最要命的是翅翼——仅存的那只完好的左侧翅翼,此刻也无力地垂落,边缘撕裂,与右边断裂的翅翼一样,连收回都做不到了。
对于雌虫而言,失去飞行能力,等同于被斩断了双臂。
翅翼不仅是翱翔天际的倚仗,更是他们最锋利、最迅捷的武器。
此刻,这两片残破的翅翼拖曳在身后,在沙地上划出凌乱而沉重的痕迹,如同败军的旌旗。
可是没有办法,还是得活下去。
纳坦谷抱紧了怀中唯一的温暖,一步一个脚印,在沙丘上留下深坑,旋即又被夜风抚平。
现在,他们彻底迷失了。
沙虫在焚身而亡前最后疯狂逃窜,将他们甩到了这片完全陌生的地域。
举目四望,只有月光下起伏的、几乎一模一样的沙丘,没有任何参照物。
浓重的黑夜更是吞噬了远方的轮廓,剥夺了最后的方向。
荒漠的夜晚,寒冷刺骨。
纳坦谷能感觉到怀中少年细微的颤抖。
他尽可能地将桑烈搂紧,用自己残存的体温为他抵挡寒风。
可惜,雌虫强悍的体魄哪怕再厉害,也终究并非机器,持续的失血、疲惫和伤痛正在迅速消耗纳坦谷的生命。

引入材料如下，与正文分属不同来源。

/-- **The factorised slot** (OS II (5.4) in the form used in Ch. VI.1): for Schwartz profiles,
`Qᵢ(τ) = ⟪∫ conj(W_L) • v(P), e^{-τH} (∫ W_R • v(R))⟫` — the integrated slot function is a single
matrix element of the superposed left and right vectors. [cite: OsterwalderSchraderCMP1975, Ch. V eq. (5.4), Ch. VI.1] -/
theorem slotInt_eq_inner_superposed (hi : i.val = m) (hb : 0 < b) (θ : Fin (m + n + 1) → 𝓢(ℝ, ℂ)) (τ : ℂ) :
    slotInt 𝔖 hE1 hE2 φ i hφ hw hw0 b (fun j => ⇑(θ j)) τ =
      ⟪∫ uL, conj (leftWeight i b (fun j => ⇑(θ j)) uL) • leftVec 𝔖 hE2 φ i hφ hw hw0 uL,
        holoShiftH (hE2 := hE2) hE1 τ (∫ uR, rightWeight i b (fun j => ⇑(θ j)) uR • rightVec 𝔖 hE2 φ i hφ hw hw0 uR)⟫_ℂ := by
  rw [slotInt, integral_finAppend m n]
  have hfun : (fun z : (Fin m → ℝ) × (Fin n → ℝ) =>
      (∏ j, logW b (θ (i.succAbove j)) (Fin.append z.1 z.2 j)) *
        slotExt 𝔖 hE1 hE2 φ i hφ hw hw0 (fun j => w' + Fin.append z.1 z.2 j) τ) =
      fun z => (conj (conj (leftWeight i b (fun j => ⇑(θ j)) z.1)) * rightWeight i b (fun j => ⇑(θ j)) z.2) *
        ⟪leftVec 𝔖 hE2 φ i hφ hw hw0 z.1, holoShiftH (hE2 := hE2) hE1 τ (rightVec 𝔖 hE2 φ i hφ hw hw0 z.2)⟫_ℂ := by
    funext z
    rw [Complex.conj_conj, ← prod_logW_append, ← slotExt_append (hφ := hφ) (hw := hw) (hw0 := hw0) hi]
  rw [hfun]
  -- hypotheses of the abstract factorisation
  obtain ⟨CL, NL, hCL0, hCL⟩ := exists_norm_δ_leftGen_le φ i w' 𝔖 hE2
  obtain ⟨CR, NR, hCR0, hCR⟩ := exists_norm_δ_rightGen_le φ i w' 𝔖 hE2
  have hVL : ∀ uL, ‖leftVec 𝔖 hE2 φ i hφ hw hw0 uL‖ ≤ CL * (1 + |w'|) ^ NL * (1 + ‖uL‖) ^ NL := fun uL => by
    rw [leftVec, LinearIsometry.norm_map]
    refine (hCL _ _).trans ?_
    rw [mul_assoc, ← mul_pow]
    gcongr
    exact (one_add_norm_const_add_append_le w' uL 0).trans (by gcongr; simp)
  have hVR : ∀ uR, ‖rightVec 𝔖 hE2 φ i hφ hw hw0 uR‖ ≤ CR * (1 + |w'|) ^ NR * (1 + ‖uR‖) ^ NR := fun uR => by
    rw [rightVec, LinearIsometry.norm_map]
    refine (hCR _ _).trans ?_
    rw [mul_assoc, ← mul_pow]
    gcongr
    exact (one_add_norm_const_add_append_le w' 0 uR).trans (by gcongr; simp)
  have hcontL : Continuous (leftVec 𝔖 hE2 φ i hφ hw hw0) :=
    continuous_ι_δ_mkGen hE2 ((continuous_leftGen φ i w').comp (continuous_pi fun j =>
      continuous_const.add ((continuous_apply j).comp ((continuous_finAppend (E := ℝ)).comp
        (continuous_id.prodMk continuous_const))))) _
  have hcontR : Continuous (rightVec 𝔖 hE2 φ i hφ hw hw0) :=
    continuous_ι_δ_mkGen hE2 ((continuous_rightGen φ i w').comp (continuous_pi fun j =>
      continuous_const.add ((continuous_apply j).comp ((continuous_finAppend (E := ℝ)).comp
        (continuous_const.prodMk continuous_id))))) _
  have hmeasWL : Measurable (leftWeight i b fun j => ⇑(θ j)) :=
    Finset.measurable_prod _ fun a _ => (measurable_logW (θ _).continuous).comp (measurable_pi_apply a)
  have hmeasWR : Measurable (rightWeight i b fun j => ⇑(θ j)) :=
    Finset.measurable_prod _ fun c _ => (measurable_logW (θ _).continuous).comp (measurable_pi_apply c)
  -- integrability of `‖W‖ ‖V‖`
  have hintL : Integrable fun uL : Fin m → ℝ =>
      ‖conj (leftWeight i b (fun j => ⇑(θ j)) uL)‖ * ‖leftVec 𝔖 hE2 φ i hφ hw hw0 uL‖ := by
    have h := (integrable_prod_logW_mul hb (fun a => θ (i.succAbove (Fin.castAdd n a)))
      (G := fun uL : Fin m → ℝ => ((CL * (1 + |w'|) ^ NL * (1 + ‖uL‖) ^ NL : ℝ) : ℂ))
      (by fun_prop) (C := CL * (1 + |w'|) ^ NL) (N := NL)
      (fun uL => by rw [Complex.norm_real, Real.norm_eq_abs, abs_of_nonneg (by positivity)])).norm
    refine h.mono' ((Complex.continuous_conj.measurable.comp hmeasWL).norm.aestronglyMeasurable.mul
      hcontL.norm.aestronglyMeasurable) (Eventually.of_forall fun uL => ?_)
    rw [Real.norm_eq_abs, abs_of_nonneg (by positivity), Complex.norm_conj, norm_mul, Complex.norm_real,
      Real.norm_eq_abs, abs_of_nonneg (by positivity)]
    exact mul_le_mul_of_nonneg_left (hVL uL) (norm_nonneg _)
  have hintR : Integrable fun uR : Fin n → ℝ =>
      ‖rightWeight i b (fun j => ⇑(θ j)) uR‖ * ‖rightVec 𝔖 hE2 φ i hφ hw hw0 uR‖ := by
    have h := (integrable_prod_logW_mul hb (fun c => θ (i.succAbove (Fin.natAdd m c)))
      (G := fun uR : Fin n → ℝ => ((CR * (1 + |w'|) ^ NR * (1 + ‖uR‖) ^ NR : ℝ) : ℂ))
      (by fun_prop) (C := CR * (1 + |w'|) ^ NR) (N := NR)
      (fun uR => by rw [Complex.norm_real, Real.norm_eq_abs, abs_of_nonneg (by positivity)])).norm
    refine h.mono' (hmeasWR.norm.aestronglyMeasurable.mul hcontR.norm.aestronglyMeasurable)
      (Eventually.of_forall fun uR => ?_)
    rw [Real.norm_eq_abs, abs_of_nonneg (by positivity), norm_mul, Complex.norm_real,
      Real.norm_eq_abs, abs_of_nonneg (by positivity)]
    exact mul_le_mul_of_nonneg_left (hVR uR) (norm_nonneg _)
  have key := Literature.Analysis.InnerProduct.integral_prod_inner_eq_inner_integral_smul
    (μ := (volume : Measure (Fin m → ℝ))) (ν := (volume : Measure (Fin n → ℝ)))
    (holoShiftH (hE2 := hE2) hE1 τ)
    (gL := fun uL => conj (leftWeight i b (fun j => ⇑(θ j)) uL)) (VL := leftVec 𝔖 hE2 φ i hφ hw hw0)
    (gR := rightWeight i b fun j => ⇑(θ j)) (VR := rightVec 𝔖 hE2 φ i hφ hw hw0)
    (Complex.continuous_conj.measurable.comp hmeasWL).aestronglyMeasurable hcontL.aestronglyMeasurable
    hmeasWR.aestronglyMeasurable hcontR.aestronglyMeasurable hintL hintR
  exact key

end Factorised

end Literature.MathematicalPhysics.QuantumFieldTheory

如果只有纳坦谷,其实他并不会这样焦虑,雌虫的身体很强悍,饿个几天都不会死。
但他怀里还有一个雄虫。
尽管这个雄虫展现出了杀死沙虫的恐怖力量,和一般的雄虫都截然不同,可桑烈此刻昏迷不醒、脸色苍白的样子,无时无刻不在提醒纳坦谷——这个雄虫可能会死。
在纳坦谷根深蒂固的认知里,雄虫天生娇贵,脆弱易折。
没有洁净的水源、充足的食物和安全的庇护所,在如此恶劣的环境下,一个虚弱的雄虫可能连两天都撑不下去。

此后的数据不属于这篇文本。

import Summits.BirchSwinnertonDyer.BirchSwinnertonDyer.Theorems.ResidualThetaTransportAtTwoSignedMuVanishingAtTwoPlusCuspSpanFlat
import Summits.BirchSwinnertonDyer.BirchSwinnertonDyer.Theorems.ResidualThetaTransportAtTwoThetaLayerLambdaCongruenceAtTwoCuspSpanRowInductionOdd
import Summits.BirchSwinnertonDyer.BirchSwinnertonDyer.Theorems.ThetaPartnerAtTwoSignedMainConjectureCMTwoRankZeroFlatOfCuspSpan
import HarnessLib

/-!
# Route `ThetaPartnerAtTwo` (TP2), crux μ♭ `AnalyticMuFlatCMTwoRankZero` (stmt-BirchSwinnertonDyer-26470): the CURVE-FREE headline
# behind the closure — `2 ∤ L♭` for every Pollack pair at `2` of every rational newform of odd level with `a₂ = 0`

Cell `pub/bsd-wall`, width seat `bsd-tp2-w7` g0 (director-bsd keying brief (195); THEOREMS ONLY — no `def`, no `sorry`; helper
`--supports stmt-BirchSwinnertonDyer-26470`; BSD is not proved by any of this).

WHAT IS HERE. The crux μ♭ (26470) and every other consumer of the node (G′) (item 27436, CLOSED) are stated for the newform OF A
CURVE (`IsNewformOf A f`, `GoodSS A 2`, `A.frobeniusTrace 2 = 0`). The two tree theorems that do the work are curve-free:
`SignedMuAtTwo.exists_two_le_norm_ratPlusSymbol_of_cuspSpan` (rtt-p4 g5: for a normalised newform `f ∈ S₂(Γ₀(N))` with rational
coefficients, odd `N`, `a₂(f) = 0`, (G′)_N ⟹ some plus symbol `[5^s/2^{n+2}]⁺_f`, `n` even, has `2`-adic norm `≥ 2`) and
`SignedMuAtTwo.flatAtTwo_of_two_le_norm_ratPlusSymbol` (FlatSymbols door p578368: such a symbol ⟹ `2 ∤ L♭` for every Pollack pair of
`f` at `2`); and (G′)_N is now a theorem at every odd `N` (`SignedMuAtTwo.Rows.cuspSpanEvenAtTwo_of_not_two_dvd`, rtt-p3-w2 g5,
p643326). This file records the resulting UNCONDITIONAL, CURVE-FREE statements (no curve, no CM, no rank, no zone):

* `exists_two_le_norm_ratPlusSymbol_of_isNewform0` — some `[5^s/2^{n+2}]⁺_f` (`n` even) has `‖·‖₂ ≥ 2`;
* `not_two_dvd_flat_of_isNewform0` — `2 ∤ L♭` for every Pollack pair `(L♯, L♭)` of `f` at `2`;
* `exists_isUnit_coeff_flat_of_isNewform0` / `exists_isUnit_coeff_kobayashiL_one_of_isNewform0` — the same in the unit-coefficient
  currency of item 26470 (`kobayashiL 1 L♯ L♭ = L♭`).

HONEST FRAMING: this is `μ(L♭_f) = 0` at `p = 2` in the TREE's normalisation (`ratPlusSymbol` w.r.t. `Ω⁺_f` with
`re Λ_f = (Ω⁺_f/2)ℤ`; `mazurTateElement f 2 n` at level `2^{n+2}`; `IsPollackPair` = Pollack's interpolation congruences, the pair
being unique when it exists). Existence of a Pollack pair at `2` is a separate tree theorem for newforms of curves with `L(E,1) ≠ 0`
(`exists_isPollackPair_two`); for an `f` with no Pollack pair the `∀` is vacuous. Not BSD, not a main conjecture.

References: R. Pollack, Duke Math. J. 118 (2003), Conj. 6.3, Prop. 6.18 [Pollack2003]; R. Pollack, T. Weston, Duke Math. J. 156
(2011), Thm. 1.1, §3 [PollackWeston2011MT]; B. Mazur, J. Tate, J. Teitelbaum, Invent. Math. 84 (1986) §I.8 [MazurTateTeitelbaum1986Invent].
-/

set_option autoImplicit false
-- the Theorems namespace of this sub repeats the summit name by design (D-0017 nested layout)
set_option linter.dupNamespace false

noncomputable section

open scoped Classical MatrixGroups ModularForm

open CongruenceSubgroup Literature.NumberTheory.EllipticCurves Literature.NumberTheory.EllipticCurves.ModularForms
  Literature.NumberTheory.IwasawaTheory Summit.BirchSwinnertonDyer.Rank1Residual.Supersingular

namespace Summit.BirchSwinnertonDyer.BirchSwinnertonDyer.Theorems.AnalyticMuFlatAtTwo

variable {N : ℕ} [NeZero N] {f : CuspForm (Gamma0 N) 2}

/-- **A half-integral even-layer plus symbol exists — curve-free, unconditional.** For a normalised newform `f ∈ S₂(Γ₀(N))` with
rational coefficients, odd level `N` and `a₂(f) = 0`: some `[5^s/2^{n+2}]⁺_f` with `n` even has `2`-adic norm `≥ 2`
(`SignedMuAtTwo.exists_two_le_norm_ratPlusSymbol_of_cuspSpan` with (G′)_N discharged by `SignedMuAtTwo.Rows.cuspSpanEvenAtTwo_of_not_two_dvd`).
[cite: Pollack2003, Conj. 6.3] [cite: MazurTateTeitelbaum1986Invent, §I.8] -/
theorem exists_two_le_norm_ratPlusSymbol_of_isNewform0 (hf : IsNewform0 f) (hQ : coeffField f = ⊥) (h2N : ¬ 2 ∣ N)
    (ha₂ : cuspCoeff f 2 = 0) :
    ∃ n : ℕ, Even n ∧ ∃ s : ZMod (2 ^ n),
      2 ≤ ‖((ratPlusSymbol f ((((cyclotomicGenerator 2 : ZMod (2 ^ (n + 2))) ^ s.val).val : ℚ) /
        (2 : ℚ) ^ (n + 2)) : ℚ) : ℚ_[2])‖ :=
  SignedMuAtTwo.exists_two_le_norm_ratPlusSymbol_of_cuspSpan f hf hQ h2N ha₂
    (SignedMuAtTwo.Rows.cuspSpanEvenAtTwo_of_not_two_dvd N h2N)

/-- **`2 ∤ L♭` — curve-free, unconditional.** For a normalised newform `f ∈ S₂(Γ₀(N))` with rational coefficients, odd level `N` and
`a₂(f) = 0`: every Pollack pair `(L♯, L♭)` of `f` at `2` has `2 ∤ L♭` in `ℤ₂⟦T⟧` (`μ(L♭) = 0` in the tree's normalisation).
BSD is not proved by this. [cite: Pollack2003, Conj. 6.3 and Prop. 6.18] [cite: PollackWeston2011MT, Thm. 1.1] -/
theorem not_two_dvd_flat_of_isNewform0 (hf : IsNewform0 f) (hQ : coeffField f = ⊥) (h2N : ¬ 2 ∣ N) (ha₂ : cuspCoeff f 2 = 0) :
    ∀ Lsharp Lflat : IwasawaAlgebra 2, IsPollackPair f 2 Lsharp Lflat → ¬ PowerSeries.C (2 : ℤ_[2]) ∣ Lflat := by
  obtain ⟨n, hn, s, hs⟩ := exists_two_le_norm_ratPlusSymbol_of_isNewform0 hf hQ h2N ha₂
  exact SignedMuAtTwo.flatAtTwo_of_two_le_norm_ratPlusSymbol hn hs

/-- **A unit coefficient of `L♭` — curve-free, unconditional** (the currency of item 26470: `2 ∤ L ⟺` some coefficient of `L` is a
unit of `ℤ₂`, `Theorems.exists_isUnit_coeff_of_not_C_two_dvd`). BSD is not proved by this. [cite: Pollack2003, Conj. 6.3 and Prop. 6.18] -/
theorem exists_isUnit_coeff_flat_of_isNewform0 (hf : IsNewform0 f) (hQ : coeffField f = ⊥) (h2N : ¬ 2 ∣ N)
    (ha₂ : cuspCoeff f 2 = 0) (Lsharp Lflat : IwasawaAlgebra 2) (hP : IsPollackPair f 2 Lsharp Lflat) :
    ∃ k : ℕ, IsUnit (PowerSeries.coeff k Lflat) :=
  exists_isUnit_coeff_of_not_C_two_dvd (not_two_dvd_flat_of_isNewform0 hf hQ h2N ha₂ Lsharp Lflat hP)

/-- **The same in Kobayashi's labelling** (`kobayashiL 1 L♯ L♭ = L♭`, the shape of item 26470's conclusion) — curve-free,
unconditional. BSD is not proved by this. [cite: Kobayashi2003, (3.6) (p. 7)] [cite: Pollack2003, Conj. 6.3 and Prop. 6.18] -/
theorem exists_isUnit_coeff_kobayashiL_one_of_isNewform0 (hf : IsNewform0 f) (hQ : coeffField f = ⊥) (h2N : ¬ 2 ∣ N)
    (ha₂ : cuspCoeff f 2 = 0) (Lsharp Lflat : IwasawaAlgebra 2) (hP : IsPollackPair f 2 Lsharp Lflat) :
    ∃ k : ℕ, IsUnit (PowerSeries.coeff k (kobayashiL 1 Lsharp Lflat)) := by
  rw [kobayashiL_one]
  exact exists_isUnit_coeff_flat_of_isNewform0 hf hQ h2N ha₂ Lsharp Lflat hP

end Summit.BirchSwinnertonDyer.BirchSwinnertonDyer.Theorems.AnalyticMuFlatAtTwo

end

这个实在无奈的事实,好比一根鞭子,抽打着纳坦谷早已疲惫不堪的神经。
他必须尽快找到一个能遮风避寒的临时巢穴,必须找到水源和食物。
纳坦谷并不蠢,甚至恰恰相反,他很敏锐,虽然他大多时候是沉默的,但是他很清楚,怀中的这个雄虫身上藏着太多谜团。
他低头凝视雄虫紧闭的双眸、苍白却难掩精致的侧脸。
不是怪物。
更像是神明。
神明。
这个词划过纳坦谷的心头,带着他自己都未曾察觉的虔诚。
纳坦谷这一生,从未感受过被保护的滋味。
从尸山血海的战场,到圣殿阴暗的牢笼,再到这片绝望的荒漠,他永远扮演着保护者与冲锋者的角色。
他的脊背为同伴抵挡刀剑,他的翅翼为族群撕裂敌军,他的身躯是最后一道防线。